Our guest today is Kaye George, an award-winning short story writer, and the author of several mystery novels, including CHOKE, the first book in Kaye’s Imogene Duckworthy series that will be released in May 2011 by Mainly Murder Press. Her latest short story, “Twelve Drummers Drumming,” is now available at Dark Valentine. In her other lives, Kaye has been a mainframe computer programmer, a nurse's aide, a bookkeeper, a mental health center secretary, and even a short order cook and a janitor in a tractor factory. She also plays the violin. Can you imagine all the stories this woman can write? Well, read her post below and find out for yourself. And don’t forget to visit Kaye at http://www.kayegeorge.com/
I'll discuss settings first. Some authors write stories that depend on a particular one, some write portable stories that just happen to take place somewhere. I've written both kinds, but I favor using a specific place, a place that can give a mood to my story.
If I heeded the oft-given advice, write what you know, I would stick to places I've been, and I usually do that, but not always. Using a real place, but changing the name so I can play with the details, gives me the most leeway. I feel more comfortable doing this with small towns. When setting a story in a big city like Chicago or Minneapolis, I prefer to use the real name and try to put the atmosphere of that city in the piece.

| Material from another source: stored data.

import Literature.Computability.AlgebraicComplexity.BorderRankMatMulRectangular
import Literature.Computability.AlgebraicComplexity.BorderRankMatMulSmall223Proofs
import Literature.Computability.AlgebraicComplexity.BorderRankMatMul224
import Literature.Computability.AlgebraicComplexity.BorderRankMatMul225
import Literature.Computability.AlgebraicComplexity.BorderRankMatMul226Glue
import Literature.Computability.AlgebraicComplexity.BorderRankMatMul227Smirnov
import Literature.Computability.AlgebraicComplexity.BorderRankMatMul244Smirnov
import Literature.Computability.AlgebraicComplexity.BorderRankMatMul255Smirnov
import Literature.Computability.AlgebraicComplexity.LandsbergRyderGluing
import HarnessLib

/-!
# Discharges for `BorderRankMatMulRectangular.lean`: Smirnov's upper bounds `R̲(M_⟨2,2,n⟩) ≤ 3n+1 (n ≤ 7)`, `R̲(M_⟨2,4,4⟩) ≤ 24`, `R̲(M_⟨2,5,5⟩) ≤ 38` are theorems

Topic `Literature/Computability/AlgebraicComplexity`; the `…Proofs` sibling of
`BorderRankMatMulRectangular.lean` (named facts on the border rank of `⟨2,2,n⟩`, `⟨2,n,n⟩`, `⟨3,n,n⟩`
as printed in Conner–Harper–Landsberg 2023 and Landsberg–Ryder 2017).  Three of its named facts are
UPPER bounds due to Smirnov, quoted by CHL 2023 p. 4 ("Smirnov [Smi13] showed that
`R̲(M_⟨22n⟩) ≤ 3n+1` for `n ≤ 7` […] The upper bound in (1) is due to Smirnov [Smi13], where he also
proved `R̲(M_⟨244⟩) ≤ 24`, and `R̲(M_⟨255⟩) ≤ 38`"); every one of them is now backed by a kernel-checked
approximate decomposition in the tree, so this file DISCHARGES them (`theorem X_holds : X`; the facts
stay `def`s, their users are fed the `_holds` theorems):

* `Smirnov2013_borderRank_matMulTensor_22n_le_holds` — `R̲(M_⟨2,2,n⟩) ≤ 3n + 1` for `1 ≤ n ≤ 7` over
  `ℂ`, by cases: `n = 1` the standard algorithm (`R ≤ 4`, `bR ≤ R`); `n = 2` Strassen
  (`algBorderRank_matMulTensor_two_le_seven`); `n = 3` Bini–Capovani–Romani–Lotti
  (`BCRL1979_algBorderRank_matMulTensor_223_le`); `n = 4, 5` Bini et al. / Alekseev–Smirnov glued by
  Landsberg–Ryder Prop. 3.1 (`Smirnov2013_borderRank_matMulTensor_22n_le_four / _five`,
  `BorderRankMatMul224/225.lean`); `n = 6` the glued `11 + 8` scheme
  (`Smirnov2013_borderRank_matMulTensor_22n_le_six`, `BorderRankMatMul226Glue.lean`); `n = 7` Smirnov
  2015's `⟨2,7,2; 22⟩` (`Smirnov2013_borderRank_matMulTensor_22n_le_seven`,
  `BorderRankMatMul227Smirnov.lean`);
* `Smirnov2013_borderRank_matMulTensor_244_le_holds` — `R̲(M_⟨2,4,4⟩) ≤ 24`
  (`Smirnov2013_algBorderRank_matMulTensor_244_le`, `BorderRankMatMul244Smirnov.lean`);
* `Smirnov2013_borderRank_matMulTensor_255_le_holds` — `R̲(M_⟨2,5,5⟩) ≤ 38`, from the STRONGER
  kernel certificate `bR(⟨2,5,5⟩) ≤ 37` (`Smirnov2013_algBorderRank_matMulTensor_255_le_thirtySeven`,
  `BorderRankMatMul255Smirnov.lean`: Smirnov's `⟨5,5,2; 37⟩` as distributed with Benson–Ballard's
  *fast-matmul*).

* `LandsbergRyder2017_borderRank_matMulTensor_n22_window_holds` — Landsberg–Ryder's summary display
  `3n ≤ R̲(M_⟨n,2,2⟩) ≤ 3n + ⌈n/7⌉` (all `n ≥ 1`, over `ℂ`): the lower half is the Koszul-flattening
  bound `3nm ≤ 2·bR(⟨n,m,n⟩)` of `BorderRankMatMulSmall223Proofs` at `⟨2,n,2⟩` plus rotation
  (`three_mul_le_algBorderRank_matMulTensor_n22`, every field of characteristic `0`); the upper half
  is Smirnov's `n ≤ 7` cases glued along rows of `X` — `bR(⟨a+b,m,n⟩) ≤ bR(⟨a,m,n⟩) + bR(⟨b,m,n⟩)`
  (`algBorderRank_matMulTensor_rowBlocks_le`, from `algBorderRank_add_le` and zero-extension,
  `LandsbergRyderGluing`) — by induction `n ↦ n + 7` with `bR(⟨7,2,2⟩) ≤ 22`
  (`algBorderRank_matMulTensor_n22_le`).

Also recorded: `Smirnov2013_borderRank_matMulTensor_22n_le_all` — the seven cases as one statement over
`ℂ` in the `3 * n + 1` form, and `LandsbergRyder2017_towerTwoTwo_le_seven` — the unconditional form of
the corollary `Smirnov2013_borderRank_matMulTensor_22n_le.towerTwoTwo` (`bR(⟨2,2,c+1⟩) ≤ 3c + 4`,
`c ≤ 6`).

## References

* [Smirnov2013] A. V. Smirnov, Comput. Math. Math. Phys. 53 (2013) 1781–1795,
  doi:10.1134/S0965542513120129 — quoted through CHL 2023 p. 4.
* [ConnerHarperLandsberg2023] A. Conner, A. Harper, J. M. Landsberg, Forum Math. Pi 11 (2023) e17 —
  §1 p. 4.
* [LandsbergRyder2015] J. M. Landsberg, N. Ryder, Exp. Math. 26 (2017) 275–286 = arXiv:1509.08323 —
  §3, Prop. 3.1.
* [Smirnov2015] A. V. Smirnov, Comput. Math. Math. Phys. 55 (2015) 541–545 — `⟨2,7,2; 22⟩`.
* [BensonBallard2015] A. R. Benson, G. Ballard, PPoPP 2015 — `fast-matmul`, coefficient files.
-/

noncomputable section

namespace Literature.Computability.AlgebraicComplexity

/-- `bR(⟨2,2,1⟩) ≤ 4`: the standard algorithm (`R(⟨2,2,1⟩) ≤ 2·2·1`) and `bR ≤ R` — the case
`n = 1` of Smirnov's `3n + 1`. [cite: Blaser2013, §5 and Rem. 6.2] -/
theorem algBorderRank_matMulTensor_221_le_four (K : Type*) [CommRing K] :
    algBorderRank (matMulTensor K 2 2 1) ≤ 4 :=
  (algBorderRank_le_tensorRank _).trans (by simpa using tensorRank_matMulTensor_le (K := K) 2 2 1)

/-- **Smirnov's `R̲(M_⟨2,2,n⟩) ≤ 3n + 1` for `1 ≤ n ≤ 7`, all seven cases, over `ℂ`** (each a
kernel-checked approximate decomposition in the tree; see the module docstring for the case list).
[cite: Smirnov2013, as quoted in ConnerHarperLandsberg2023 §1 p. 4] [cite: LandsbergRyder2015, §3 Prop. 3.1] -/
theorem Smirnov2013_borderRank_matMulTensor_22n_le_all (n : ℕ) (h1 : 1 ≤ n) (h7 : n ≤ 7) :
    algBorderRank (matMulTensor ℂ 2 2 n) ≤ 3 * n + 1 := by
  interval_cases n
  · simpa using algBorderRank_matMulTensor_221_le_four ℂ
  · simpa using algBorderRank_matMulTensor_two_le_seven ℂ
  · simpa using BCRL1979_algBorderRank_matMulTensor_223_le ℂ
  · exact Smirnov2013_borderRank_matMulTensor_22n_le_four
  · exact Smirnov2013_borderRank_matMulTensor_22n_le_five
  · exact Smirnov2013_borderRank_matMulTensor_22n_le_six
  · exact Smirnov2013_borderRank_matMulTensor_22n_le_seven

/-- **Discharge of `Smirnov2013_borderRank_matMulTensor_22n_le`** ("Smirnov [Smi13] showed that
`R̲(M_⟨22n⟩) ≤ 3n+1` for `n ≤ 7`", CHL 2023 p. 4): all seven cases are theorems of the tree.
[cite: Smirnov2013, as quoted in ConnerHarperLandsberg2023 §1 p. 4] -/
theorem Smirnov2013_borderRank_matMulTensor_22n_le_holds :
    Smirnov2013_borderRank_matMulTensor_22n_le :=
  fun n h1 h7 => Smirnov2013_borderRank_matMulTensor_22n_le_all n h1 h7

/-- The corollary `Smirnov2013_borderRank_matMulTensor_22n_le.towerTwoTwo` made unconditional: in the
format of `HollowSchoolbook.TowerTwoTwo`, `bR(⟨2,2,c+1⟩) ≤ 3c + 4` for `c ≤ 6`.
[cite: Smirnov2013, as quoted in ConnerHarperLandsberg2023 §1 p. 4] [cite: LandsbergRyder2015, §3 (p. 5)] -/
theorem LandsbergRyder2017_towerTwoTwo_le_seven (c : ℕ) (hc : c ≤ 6) :
    algBorderRank (matMulTensor ℂ 2 2 (c + 1)) ≤ 3 * c + 4 :=
  Smirnov2013_borderRank_matMulTensor_22n_le.towerTwoTwo
    Smirnov2013_borderRank_matMulTensor_22n_le_holds c hc

/-- **Discharge of `Smirnov2013_borderRank_matMulTensor_244_le`**: `bR(⟨2,4,4⟩) ≤ 24` over `ℂ`, from
the kernel-checked certificate `Smirnov2013_algBorderRank_matMulTensor_244_le` (every commutative
ring). [cite: Smirnov2013, approximate ⟨4,4,2; 24⟩, as quoted in ConnerHarperLandsberg2023 §1 p. 4] -/
theorem Smirnov2013_borderRank_matMulTensor_244_le_holds :
    Smirnov2013_borderRank_matMulTensor_244_le :=
  Smirnov2013_algBorderRank_matMulTensor_244_le ℂ

/-- **Discharge of `Smirnov2013_borderRank_matMulTensor_255_le`**: `bR(⟨2,5,5⟩) ≤ 38` over `ℂ`, from
the kernel-checked certificate `Smirnov2013_algBorderRank_matMulTensor_255_le_thirtySeven`
(`bR(⟨2,5,5⟩) ≤ 37`, every commutative ring) and `37 ≤ 38`. [cite: Smirnov2013, approximate
algorithms for ⟨5,5,2⟩, as quoted in ConnerHarperLandsberg2023 §1 p. 4] [cite: BensonBallard2015,
file codegen/algorithms/smirnov255-37-262-approx] -/
theorem Smirnov2013_borderRank_matMulTensor_255_le_holds :
    Smirnov2013_borderRank_matMulTensor_255_le :=
  (Smirnov2013_algBorderRank_matMulTensor_255_le_thirtySeven ℂ).trans (by norm_num)

/-- With the upper half certified, the printed window for `⟨2,4,4⟩` (CHL 2023 Thm. 1.4(2) at `n = 4`
and Smirnov): `22 ≤ R̲(M_⟨2,4,4⟩) ≤ 24` over `ℂ`, the lower half conditional on the named fact
`ConnerHarperLandsberg2023_thm_1_4_2nn_table`. [cite: ConnerHarperLandsberg2023, Thm. 1.4(2) (arXiv),
n = 4, and §1 p. 4] -/
theorem algBorderRank_matMulTensor_244_window (h : ConnerHarperLandsberg2023_thm_1_4_2nn_table) :
    22 ≤ algBorderRank (matMulTensor ℂ 2 4 4) ∧ algBorderRank (matMulTensor ℂ 2 4 4) ≤ 24 :=
  ⟨h (4, 22) (by simp), Smirnov2013_borderRank_matMulTensor_244_le_holds⟩

/-! ## Landsberg–Ryder's window `3n ≤ R̲(M_⟨n,2,2⟩) ≤ 3n + ⌈n/7⌉` -/

section RowBlocks

variable (K : Type*) [CommRing K]

/-- Partial row map onto the first `a` rows (of `X` or of `Z = XY`), the column kept.
[cite: Blaser2013, §5 and Thm. 6.3 (sums and restrictions of tensors)] -/
def rowLo (a b : ℕ) {τ : Type*} (c : Fin (a + b) × τ) : Option (Fin a × τ) :=
  if h : c.1.val < a then some (⟨c.1.val, h⟩, c.2) else none

/-- Partial row map onto the last `b` rows, the column kept.
[cite: Blaser2013, §5 and Thm. 6.3 (sums and restrictions of tensors)] -/
def rowHi (a b : ℕ) {τ : Type*} (c : Fin (a + b) × τ) : Option (Fin b × τ) :=
  if h : a ≤ c.1.val then some (⟨c.1.val - a, by omega⟩, c.2) else none

/-- Closed form of the first row block of `⟨a+b,m,n⟩` at a point. [cite: Blaser2013, §5] -/
private theorem rowBlockLo_apply (a b m n : ℕ) (I I' : Fin (a + b)) (u u' : Fin n) (α α' : Fin m) :
    optPullTensor (matMulTensor K a m n) (rowLo a b) (rowLo a b) some (I, u) (I', α) (α', u') =
      if (I : ℕ) < a ∧ (I' : ℕ) < a then
        (if (I : ℕ) = (I' : ℕ) ∧ α = α' ∧ u = u' then 1 else 0) else 0 := by
  unfold optPullTensor rowLo matMulTensor
  by_cases h1 : (I : ℕ) < a <;> by_cases h2 : (I' : ℕ) < a <;> simp [h1, h2]

/-- Closed form of the second row block of `⟨a+b,m,n⟩` at a point. [cite: Blaser2013, §5] -/
private theorem rowBlockHi_apply (a b m n : ℕ) (I I' : Fin (a + b)) (u u' : Fin n) (α α' : Fin m) :
    optPullTensor (matMulTensor K b m n) (rowHi a b) (rowHi a b) some (I, u) (I', α) (α', u') =
      if a ≤ (I : ℕ) ∧ a ≤ (I' : ℕ) then
        (if (I : ℕ) - a = (I' : ℕ) - a ∧ α = α' ∧ u = u' then 1 else 0) else 0 := by
  unfold optPullTensor rowHi matMulTensor
  by_cases h1 : a ≤ (I : ℕ) <;> by_cases h2 : a ≤ (I' : ℕ) <;> simp [h1, h2]

/-- **Row-block identity**: `⟨a+b,m,n⟩` is the sum of `⟨a,m,n⟩` on the first `a` rows of `X` and `XY`
and `⟨b,m,n⟩` on the last `b` rows, each zero-extended (the direct sum `⟨a,m,n⟩ ⊕ ⟨b,m,n⟩` with the
two copies of `Y` identified). [cite: Blaser2013, §5 and Thm. 6.3] -/
theorem matMulTensor_eq_rowBlocks (a b m n : ℕ) :
    matMulTensor K (a + b) m n =
      optPullTensor (matMulTensor K a m n) (rowLo a b) (rowLo a b) some +
        optPullTensor (matMulTensor K b m n) (rowHi a b) (rowHi a b) some := by
  funext c x y
  obtain ⟨I, u⟩ := c
  obtain ⟨I', α⟩ := x
  obtain ⟨α', u'⟩ := y
  have hI := I.isLt
  have hI' := I'.isLt
  have e : (I = I') ↔ ((I : ℕ) = (I' : ℕ)) := Fin.ext_iff
  simp only [Pi.add_apply, rowBlockLo_apply, rowBlockHi_apply, matMulTensor, e]
  by_cases hα : α = α'
  · by_cases hu : u = u'
    · simp [hα, hu]
      split_ifs <;> first | (simp; done) | (exfalso; omega)
    · simp [hα, hu]
  · simp [hα]

/-- **Border rank is subadditive along row blocks**: `bR(⟨a+b,m,n⟩) ≤ bR(⟨a,m,n⟩) + bR(⟨b,m,n⟩)`
over every commutative ring (`bR(t + t') ≤ bR(t) + bR(t')` and monotonicity under zero-extension).
[cite: Blaser2013, Thm. 6.3] [cite: LandsbergRyder2015, §3 (the display after Prop. 3.1)] -/
theorem algBorderRank_matMulTensor_rowBlocks_le (a b m n : ℕ) :
    algBorderRank (matMulTensor K (a + b) m n) ≤
      algBorderRank (matMulTensor K a m n) + algBorderRank (matMulTensor K b m n) := by
  rw [matMulTensor_eq_rowBlocks K a b m n]
  exact (algBorderRank_add_le _ _).trans
    (Nat.add_le_add (algBorderRank_optPull_le _ _ _ _) (algBorderRank_optPull_le _ _ _ _))

end RowBlocks

/-- **`3n ≤ bR(⟨n,2,2⟩)`** over a field of characteristic `0` ("Strassen's equations imply
`R̲(M_⟨n,2,2⟩) ≥ 3n`", Landsberg–Ryder §3; here from the Koszul-flattening bound
`3·2·n ≤ 2·bR(⟨2,n,2⟩)` and `bR(⟨n,2,2⟩) = bR(⟨2,2,n⟩) = bR(⟨2,n,2⟩)`).
[cite: LandsbergRyder2015, §3 (display before the summary)] [cite: LandsbergOttaviani2015, Thm 2.1] -/
theorem three_mul_le_algBorderRank_matMulTensor_n22 (K : Type*) [Field K] [CharZero K] (n : ℕ) :
    3 * n ≤ algBorderRank (matMulTensor K n 2 2) := by
  have h := three_mul_mul_le_two_mul_algBorderRank_matMulTensor K 2 n le_rfl
  rw [algBorderRank_matMulTensor_rotate K n 2 2, algBorderRank_matMulTensor_rotate K 2 2 n]
  omega

/-- **`bR(⟨n,2,2⟩) ≤ 3n + ⌈n/7⌉`** over `ℂ` for `n ≥ 1` (`⌈n/7⌉ = (n+6)/7`): Smirnov's `bR(⟨2,2,n⟩) ≤ 3n+1`
for `n ≤ 7` and, for `n ≥ 8`, `bR(⟨n,2,2⟩) ≤ bR(⟨n−7,2,2⟩) + bR(⟨7,2,2⟩) ≤ 3(n−7) + ⌈(n−7)/7⌉ + 22`.
[cite: LandsbergRyder2015, §3 (summary display: upper bounds from BCLR79, AlSmir, Smirnov)] -/
theorem algBorderRank_matMulTensor_n22_le (n : ℕ) (hn : 1 ≤ n) :
    algBorderRank (matMulTensor ℂ n 2 2) ≤ 3 * n + (n + 6) / 7 := by
  induction n using Nat.strong_induction_on with
  | _ n ih =>
    by_cases h7 : n ≤ 7
    · have h := Smirnov2013_borderRank_matMulTensor_22n_le_all n hn h7
      rw [algBorderRank_matMulTensor_rotate ℂ n 2 2]
      omega
    · obtain ⟨k, rfl⟩ : ∃ k, n = k + 7 := ⟨n - 7, by omega⟩
      have ih' := ih k (by omega) (by omega)
      have h7' := Smirnov2013_borderRank_matMulTensor_22n_le_all 7 (by norm_num) le_rfl
      rw [← algBorderRank_matMulTensor_rotate ℂ 7 2 2] at h7'
      have hadd := algBorderRank_matMulTensor_rowBlocks_le ℂ k 7 2 2
      omega

/-- **Discharge of `LandsbergRyder2017_borderRank_matMulTensor_n22_window`** (Landsberg–Ryder 2017, §3
summary display `3n ≤ R̲(M_⟨n,2,2⟩) ≤ 3n + ⌈n/7⌉`, all `n ≥ 1`, over `ℂ`).
[cite: LandsbergRyder2015, §3, Prop. 3.1–3.2 and the summary display (p. 5)] -/
theorem LandsbergRyder2017_borderRank_matMulTensor_n22_window_holds :
    LandsbergRyder2017_borderRank_matMulTensor_n22_window := fun n hn =>
  ⟨three_mul_le_algBorderRank_matMulTensor_n22 ℂ n, algBorderRank_matMulTensor_n22_le n hn⟩

end Literature.Computability.AlgebraicComplexity

end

I wrote a story set in Chicago because part of the story involved the cold my cop protagonist was suffering from. Putting him in Chicago in the winter made his sneezing and sniffling so much worse! That icy wind off Lake Michigan whips through the streets, cutting through your snow coat, your scarf, your gloves, and chilling you to the bone. When I was attending Northwestern University in Evanston, just north of Chicago, I had a Russian teacher who was raised in Siberia. She said they would go skiing at forty below in her childhood in Russia, but Chicago, with its incessant wind, felt colder.
I wrote another story that couldn't have taken place anywhere but Lake Minnetonka, outside Minneapolis. The story centered around a contest that used to take place on the vast lake when we lived there. All winter long, the lake was used for recreation: skating, snowmobiling, ice fishing. But the ice grew thin and perilous as spring warmed the air and the geese returned. An old pickup truck would be left on the ice at the end of the ice-fishing season, the ice houses would be removed, and, as the fragile shelf thinned and melted in the strengthening sun, the truck would break through the creaking ice, getting a few inches lower every day. People would drive by, even stop and stand on the shore to watch, and they would bet on the day it would sink and disappear into the water.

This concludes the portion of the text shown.